* [INPUT]:
┏━━

import Literature.AlgebraicGeometry.Resolution.SurfaceResolutionReduction
import Literature.AlgebraicGeometry.Resolution.AlterationsSemiStableCodimTwo
import Literature.AlgebraicGeometry.Resolution.NormalCrossingsStrictification
import Literature.AlgebraicGeometry.Resolution.ExcellentRingsFieldProofs
import Literature.AlgebraicGeometry.Resolution.QuasiExcellentSchemes
import HarnessLib

/-!
# Normal surfaces have finitely many singular points; the residual content of
# `CossartJannsenSaito2020`

Topic: `Literature/AlgebraicGeometry/Resolution`. Continuation of
`SurfaceResolutionReduction.lean`, which PROVES that the named fact `CossartJannsenSaito2020`
(`ArithmeticalThreefolds.lean`; Cossart–Jannsen–Saito 2020, Thm. 1.2, weak form over fields:
`∀ k, ResolutionOverUpToDim k 2`) is equivalent to the resolution of integral normal surfaces of
dimension `2` of finite type over a field (`cossartJannsenSaito2020_iff_normalSurfaces`). This
file PROVES the next classical step of every surface-resolution argument that starts by
normalizing (Zariski 1939, §1; Lipman 1978, §2 "Let `X` be a reduced noetherian scheme of
dimension 2 … blow up the (finitely many) singular points, normalize, …"): **the singular locus
of a normal surface of finite type over a field is a finite set of closed points**, so that the
residual content of the fact is the resolution of normal surfaces with finitely many (isolated,
closed) singular points. It also records that, the excellence of finitely generated algebras over
a field being discharged meanwhile (`Stacks07QW_field_holds`, `ExcellentRingsFieldProofs.lean`),
the fact now follows from the single named fact `CossartJannsenSaito2020General`
(CJS Thm. 1.2 as printed, `QuasiExcellentSchemes.lean`) ALONE.

## Content (all PROVED, no new definitions, no new named facts)

* `isRegularLocalRing_of_isIntegrallyClosed_of_ringKrullDim_le_one` — a normal Noetherian local
  domain of dimension `≤ 1` is regular (it is a Dedekind domain, i.e. a field or a discrete
  valuation ring; Atiyah–Macdonald Prop. 9.2, Matsumura Thm. 11.2; "normal ⇒ (R₁)", the easy
  half of Serre's criterion, Matsumura Thm. 23.8).
* `mem_regularLocus_of_ringKrullDim_stalk_le_one`, `mem_regularLocus_of_specializes`,
  `two_le_ringKrullDim_stalk_of_not_mem_regularLocus` — on an integral locally Noetherian
  scheme with integrally closed local rings and `dim X ≤ 2`, points with local ring of
  dimension `≤ 1`, in particular proper generizations, are regular; singular points have local
  rings of dimension `≥ 2`.
* `isClosed_singleton_of_not_mem_regularLocus` — singular points of a normal surface are closed
  points; `compl_regularLocus_eq_singularLocusCodimLE` — `Sing X` is its codimension-`≤ 2` part.
* `finite_compl_regularLocus_of_normal_surface` — **for `X` integral, normal, Noetherian, locally
  of finite type over a field, `dim X ≤ 2`: `X ∖ Reg X` is finite** (`Reg X` is open — fields are
  J-2, `isOpen_regularLocus_of_locallyOfFiniteType_field` — and a closed set none of whose points
  has a proper generization inside it is finite, `Scheme.finite_singularLocusCodimLE_two`).
* `cossartJannsenSaito2020_of_isolatedSingularities`,
  `cossartJannsenSaito2020_iff_isolatedSingularities` — `CossartJannsenSaito2020` is equivalent
  to: over every field `k`, every integral normal separated `k`-scheme of finite type of
  dimension `2` whose singular locus is a finite non-empty set of closed points has a resolution
  of singularities (if the singular locus is empty the identity is a resolution).
* `CossartJannsenSaito2020General.cossartJannsenSaito2020_holds_of` —
  `CossartJannsenSaito2020General → CossartJannsenSaito2020` with no further hypothesis.

## Sources

* V. Cossart, U. Jannsen, S. Saito, *Desingularization: Invariants and Strategy*, LNM 2270
  (2020), Thm. 1.2 (p. 5). [CossartJannsenSaito2020]
* J. Lipman, *Desingularization of two-dimensional schemes*, Ann. of Math. 107 (1978) 151–207,
  §2 (the procedure: blow up the finitely many singular points, normalize, repeat).
* O. Zariski, *The reduction of the singularities of an algebraic surface*, Ann. of Math. 40
  (1939) 639–689.
* H. Matsumura, *Commutative Ring Theory*, CUP 1986, Thm. 11.2 (normal Noetherian local domains
  of dimension one are DVRs), Thm. 23.8 (Serre's criterion). [Matsumura1987]
-/

noncomputable section

open CategoryTheory AlgebraicGeometry TopologicalSpace Topology

namespace Literature.AlgebraicGeometry.Resolution

universe u

/-! ## Dimension bookkeeping in `WithBot ℕ∞` -/

/-- In `WithBot ℕ∞`, `¬ d ≤ 1` forces `2 ≤ d`. [folklore] -/
theorem WithBot.ENat.two_le_of_not_le_one {d : WithBot ℕ∞} (h : ¬ d ≤ 1) : 2 ≤ d := by
  induction d using WithBot.recBotCoe with
  | bot => exact absurd bot_le h
  | coe a =>
    induction a using ENat.recTopCoe with
    | top => exact_mod_cast le_top
    | coe n =>
      have hn : ¬ n ≤ 1 := fun hn => h (by exact_mod_cast hn)
      have h2 : (2 : ℕ∞) ≤ (n : ℕ∞) := by exact_mod_cast (show 2 ≤ n by omega)
      exact (WithBot.coe_le_coe.mpr h2 : ((2 : ℕ∞) : WithBot ℕ∞) ≤ _)

/-! ## Normal Noetherian local domains of dimension `≤ 1` are regular -/

/-- **A normal Noetherian local domain of Krull dimension `≤ 1` is a regular local ring**: it is
a Dedekind domain (Noetherian, dimension `≤ 1`, integrally closed), whose localizations at primes
— in particular the ring itself — are fields or discrete valuation rings, hence regular
(Atiyah–Macdonald, Prop. 9.2; Matsumura, Thm. 11.2; the implication "normal ⇒ (R₁)").
[cite: Matsumura1987, Thm. 11.2] -/
theorem isRegularLocalRing_of_isIntegrallyClosed_of_ringKrullDim_le_one (R : Type*) [CommRing R]
    [IsDomain R] [IsLocalRing R] [IsNoetherianRing R] [IsIntegrallyClosed R]
    (h : ringKrullDim R ≤ 1) : IsRegularLocalRing R := by
  haveI : Ring.DimensionLEOne R := Ring.DimensionLEOne.of_ringKrullDim_le_one h
  haveI : IsDedekindRing R := (isDedekindRing_iff R (FractionRing R)).mpr
    ⟨inferInstance, inferInstance,
      fun hx => (isIntegrallyClosed_iff (FractionRing R)).mp inferInstance hx⟩
  exact IsRegularLocalRing.of_isRegularRing_of_isLocalRing R

/-! ## Regular and singular points of a normal surface -/

variable {X : Scheme.{u}}

/-- On an integral locally Noetherian scheme all of whose local rings are integrally closed, a
point whose local ring has dimension `≤ 1` is a regular point ("normal ⇒ (R₁)").
[cite: Matsumura1987, Thm. 11.2] -/
theorem mem_regularLocus_of_ringKrullDim_stalk_le_one [IsIntegral X] [IsLocallyNoetherian X]
    (hN : ∀ x : X, IsIntegrallyClosed (X.presheaf.stalk x)) {x : X}
    (hx : ringKrullDim (X.presheaf.stalk x) ≤ 1) : x ∈ Scheme.regularLocus X := by
  haveI := hN x
  exact isRegularLocalRing_of_isIntegrallyClosed_of_ringKrullDim_le_one (X.presheaf.stalk x) hx

/-- **Proper generizations in a normal surface are regular points**: on an integral locally
Noetherian scheme with integrally closed local rings and `dim X ≤ 2`, if `y ⤳ x` and `y ≠ x`
then `y ∈ Reg X` (`dim 𝒪_{X,y} < dim 𝒪_{X,x} ≤ dim X ≤ 2`). [folklore] -/
theorem mem_regularLocus_of_specializes [IsIntegral X] [IsLocallyNoetherian X]
    (hN : ∀ x : X, IsIntegrallyClosed (X.presheaf.stalk x)) (hdim : topologicalKrullDim X ≤ 2)
    {x y : X} (h : y ⤳ x) (hne : y ≠ x) : y ∈ Scheme.regularLocus X := by
  refine mem_regularLocus_of_ringKrullDim_stalk_le_one hN ?_
  have hlt := ringKrullDim_stalk_lt_of_specializes h hne
  have hx2 : ringKrullDim (X.presheaf.stalk x) ≤ 2 :=
    (ringKrullDim_stalk_le_topologicalKrullDim X x).trans hdim
  rcases le_one_or_eq_two_of_le_two (hlt.le.trans hx2) with h1 | h2
  · exact h1
  · rw [h2] at hlt
    exact absurd (lt_of_lt_of_le hlt hx2) (lt_irrefl _)

/-- **Singular points of a normal surface have local rings of dimension `≥ 2`**
(`codim (Sing X, X) ≥ 2`). [folklore] -/
theorem two_le_ringKrullDim_stalk_of_not_mem_regularLocus [IsIntegral X] [IsLocallyNoetherian X]
    (hN : ∀ x : X, IsIntegrallyClosed (X.presheaf.stalk x)) {x : X}
    (hx : x ∉ Scheme.regularLocus X) : (2 : WithBot ℕ∞) ≤ ringKrullDim (X.presheaf.stalk x) :=
  WithBot.ENat.two_le_of_not_le_one fun h1 =>
    hx (mem_regularLocus_of_ringKrullDim_stalk_le_one hN h1)

/-- **Singular points of a normal surface are closed points**: every point of the closure of a
singular point `x` is a specialization of `x`, and a proper one would make `x` regular.
[folklore] -/
theorem isClosed_singleton_of_not_mem_regularLocus [IsIntegral X] [IsLocallyNoetherian X]
    (hN : ∀ x : X, IsIntegrallyClosed (X.presheaf.stalk x)) (hdim : topologicalKrullDim X ≤ 2)
    {x : X} (hx : x ∉ Scheme.regularLocus X) : IsClosed ({x} : Set X) := by
  rw [← closure_subset_iff_isClosed]
  intro z hz
  have hxz : x ⤳ z := specializes_iff_mem_closure.mpr hz
  by_contra hne
  exact hx (mem_regularLocus_of_specializes hN hdim hxz fun h => hne (h ▸ Set.mem_singleton x))

/-- For a scheme of dimension `≤ 2`, the singular locus `X ∖ Reg X` is its codimension-`≤ 2`
part `Scheme.singularLocusCodimLE X 2`. [folklore] -/
theorem compl_regularLocus_eq_singularLocusCodimLE (hdim : topologicalKrullDim X ≤ 2) :
    (Scheme.regularLocus X)ᶜ = Scheme.singularLocusCodimLE X 2 := by
  ext x
  simp only [Set.mem_compl_iff, Scheme.mem_regularLocus, Scheme.mem_singularLocusCodimLE]
  exact ⟨fun h => ⟨h, (ringKrullDim_stalk_le_topologicalKrullDim X x).trans hdim⟩, fun h => h.1⟩

/-- **The singular locus of a normal surface of finite type over a field is finite**: for `X`
integral, Noetherian, locally of finite type over a field `k`, with integrally closed local rings
and `dim X ≤ 2`, the set `X ∖ Reg X` is finite. `Reg X` is open (fields are J-2:
`isOpen_regularLocus_of_locallyOfFiniteType_field`), every singular point has a local ring of
dimension `2` and no proper generization inside the closed set `X ∖ Reg X`, so the singular
points are generic points of irreducible components of `X ∖ Reg X`
(`Scheme.finite_singularLocusCodimLE_two`). (Lipman 1978, §2: "the (finitely many) singular
points" of a normal surface.) [folklore] -/
theorem finite_compl_regularLocus_of_normal_surface {k : Type u} [Field k] [IsIntegral X]
    [IsNoetherian X] (f : X ⟶ Spec (.of k)) [LocallyOfFiniteType f]
    (hN : ∀ x : X, IsIntegrallyClosed (X.presheaf.stalk x)) (hdim : topologicalKrullDim X ≤ 2) :
    (Scheme.regularLocus X)ᶜ.Finite := by
  rw [compl_regularLocus_eq_singularLocusCodimLE hdim]
  exact Scheme.finite_singularLocusCodimLE_two f fun x hx =>
    two_le_ringKrullDim_stalk_of_not_mem_regularLocus hN hx

/-- A scheme with empty singular locus is regular. [folklore] -/
theorem Scheme.isRegular_of_compl_regularLocus_eq_empty (h : (Scheme.regularLocus X)ᶜ = ∅) :
    Scheme.IsRegular X := fun x => by
  by_contra hx
  have : x ∈ (Scheme.regularLocus X)ᶜ := hx
  rw [h] at this
  exact this

/-! ## The residual content of `CossartJannsenSaito2020` -/

/-- **`CossartJannsenSaito2020` from the resolution of normal surfaces with isolated
singularities**: if, over every field `k`, every integral normal separated `k`-scheme `X` of
finite type of dimension `2` whose singular locus `X ∖ Reg X` is a finite, non-empty set of
closed points has a resolution of singularities, then `CossartJannsenSaito2020` holds. (By
`cossartJannsenSaito2020_of_normalSurfaces` it suffices to resolve normal surfaces; their
singular locus is always a finite set of closed points, and when it is empty the identity is a
resolution.) [folklore] -/
theorem cossartJannsenSaito2020_of_isolatedSingularities
    (h : ∀ (k : Type u) [Field k] (X : Scheme.{u}) (f : X ⟶ Spec (.of k)),
      IsSeparated f → LocallyOfFiniteType f → QuasiCompact f → IsIntegral X →
        (∀ x : X, IsIntegrallyClosed (X.presheaf.stalk x)) → topologicalKrullDim X = 2 →
          (Scheme.regularLocus X)ᶜ.Finite → (Scheme.regularLocus X)ᶜ.Nonempty →
            (∀ x ∈ (Scheme.regularLocus X)ᶜ, IsClosed ({x} : Set X)) →
              Scheme.HasResolution X) :
    CossartJannsenSaito2020.{u} := by
  refine cossartJannsenSaito2020_of_normalSurfaces fun k _ X f hsep hlft hqc hint hN hdim => ?_
  haveI := hlft; haveI := hqc; haveI := hint
  haveI : IsNoetherian X := Scheme.isNoetherian_of_finiteType_over_field f
  rcases Set.eq_empty_or_nonempty (Scheme.regularLocus X)ᶜ with h0 | hne
  · exact (Scheme.isRegular_of_compl_regularLocus_eq_empty h0).hasResolution
  · exact h k X f hsep hlft hqc hint hN hdim
      (finite_compl_regularLocus_of_normal_surface f hN hdim.le) hne
      fun x hx => isClosed_singleton_of_not_mem_regularLocus hN hdim.le hx

/-- `CossartJannsenSaito2020` is EQUIVALENT to the resolution of integral normal surfaces of
dimension `2` over every field whose singular locus is a finite non-empty set of closed points
(its residual content in this tree). [folklore] -/
theorem cossartJannsenSaito2020_iff_isolatedSingularities :
    CossartJannsenSaito2020.{u} ↔
      ∀ (k : Type u) [Field k] (X : Scheme.{u}) (f : X ⟶ Spec (.of k)),
        IsSeparated f → LocallyOfFiniteType f → QuasiCompact f → IsIntegral X →
          (∀ x : X, IsIntegrallyClosed (X.presheaf.stalk x)) → topologicalKrullDim X = 2 →
            (Scheme.regularLocus X)ᶜ.Finite → (Scheme.regularLocus X)ᶜ.Nonempty →
              (∀ x ∈ (Scheme.regularLocus X)ᶜ, IsClosed ({x} : Set X)) →
                Scheme.HasResolution X :=
  ⟨fun h k _ X f hsep hlft hqc hint hN hdim _ _ _ => (h k).normalSurfaces X f hsep hlft hqc hint
    hN hdim, cossartJannsenSaito2020_of_isolatedSingularities⟩

/-! ## `CossartJannsenSaito2020` from `CossartJannsenSaito2020General` alone -/

/-- **`CossartJannsenSaito2020General` implies `CossartJannsenSaito2020`** with no further
hypothesis: the glue `CossartJannsenSaito2020General.cossartJannsenSaito2020`
(`QuasiExcellentSchemes.lean`) fed with the discharged excellence of finitely generated algebras
over a field (`Stacks07QW_field_holds`, `ExcellentRingsFieldProofs.lean`). The named fact
`CossartJannsenSaito2020` is thus a corollary of the single named fact
`CossartJannsenSaito2020General` (Cossart–Jannsen–Saito 2020, Thm. 1.2 as printed).
[cite: CossartJannsenSaito2020, Thm. 1.2] -/
theorem CossartJannsenSaito2020General.cossartJannsenSaito2020_holds_of
    (h : CossartJannsenSaito2020General.{u}) : CossartJannsenSaito2020.{u} :=
  h.cossartJannsenSaito2020 Stacks07QW_field_holds

end Literature.AlgebraicGeometry.Resolution

end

┗━━

* [TO DO]: From the entries above, copy every line containing the word "whose".

* [ANSWER SPACE]:
  J-2, `isOpen_regularLocus_of_locallyOfFiniteType_field` — and a closed set none of whose points
  dimension `2` whose singular locus is a finite non-empty set of closed points has a resolution
a Dedekind domain (Noetherian, dimension `≤ 1`, integrally closed), whose localizations at primes
/-- On an integral locally Noetherian scheme all of whose local rings are integrally closed, a
point whose local ring has dimension `≤ 1` is a regular point ("normal ⇒ (R₁)").
finite type of dimension `2` whose singular locus `X ∖ Reg X` is a finite, non-empty set of
dimension `2` over every field whose singular locus is a finite non-empty set of closed points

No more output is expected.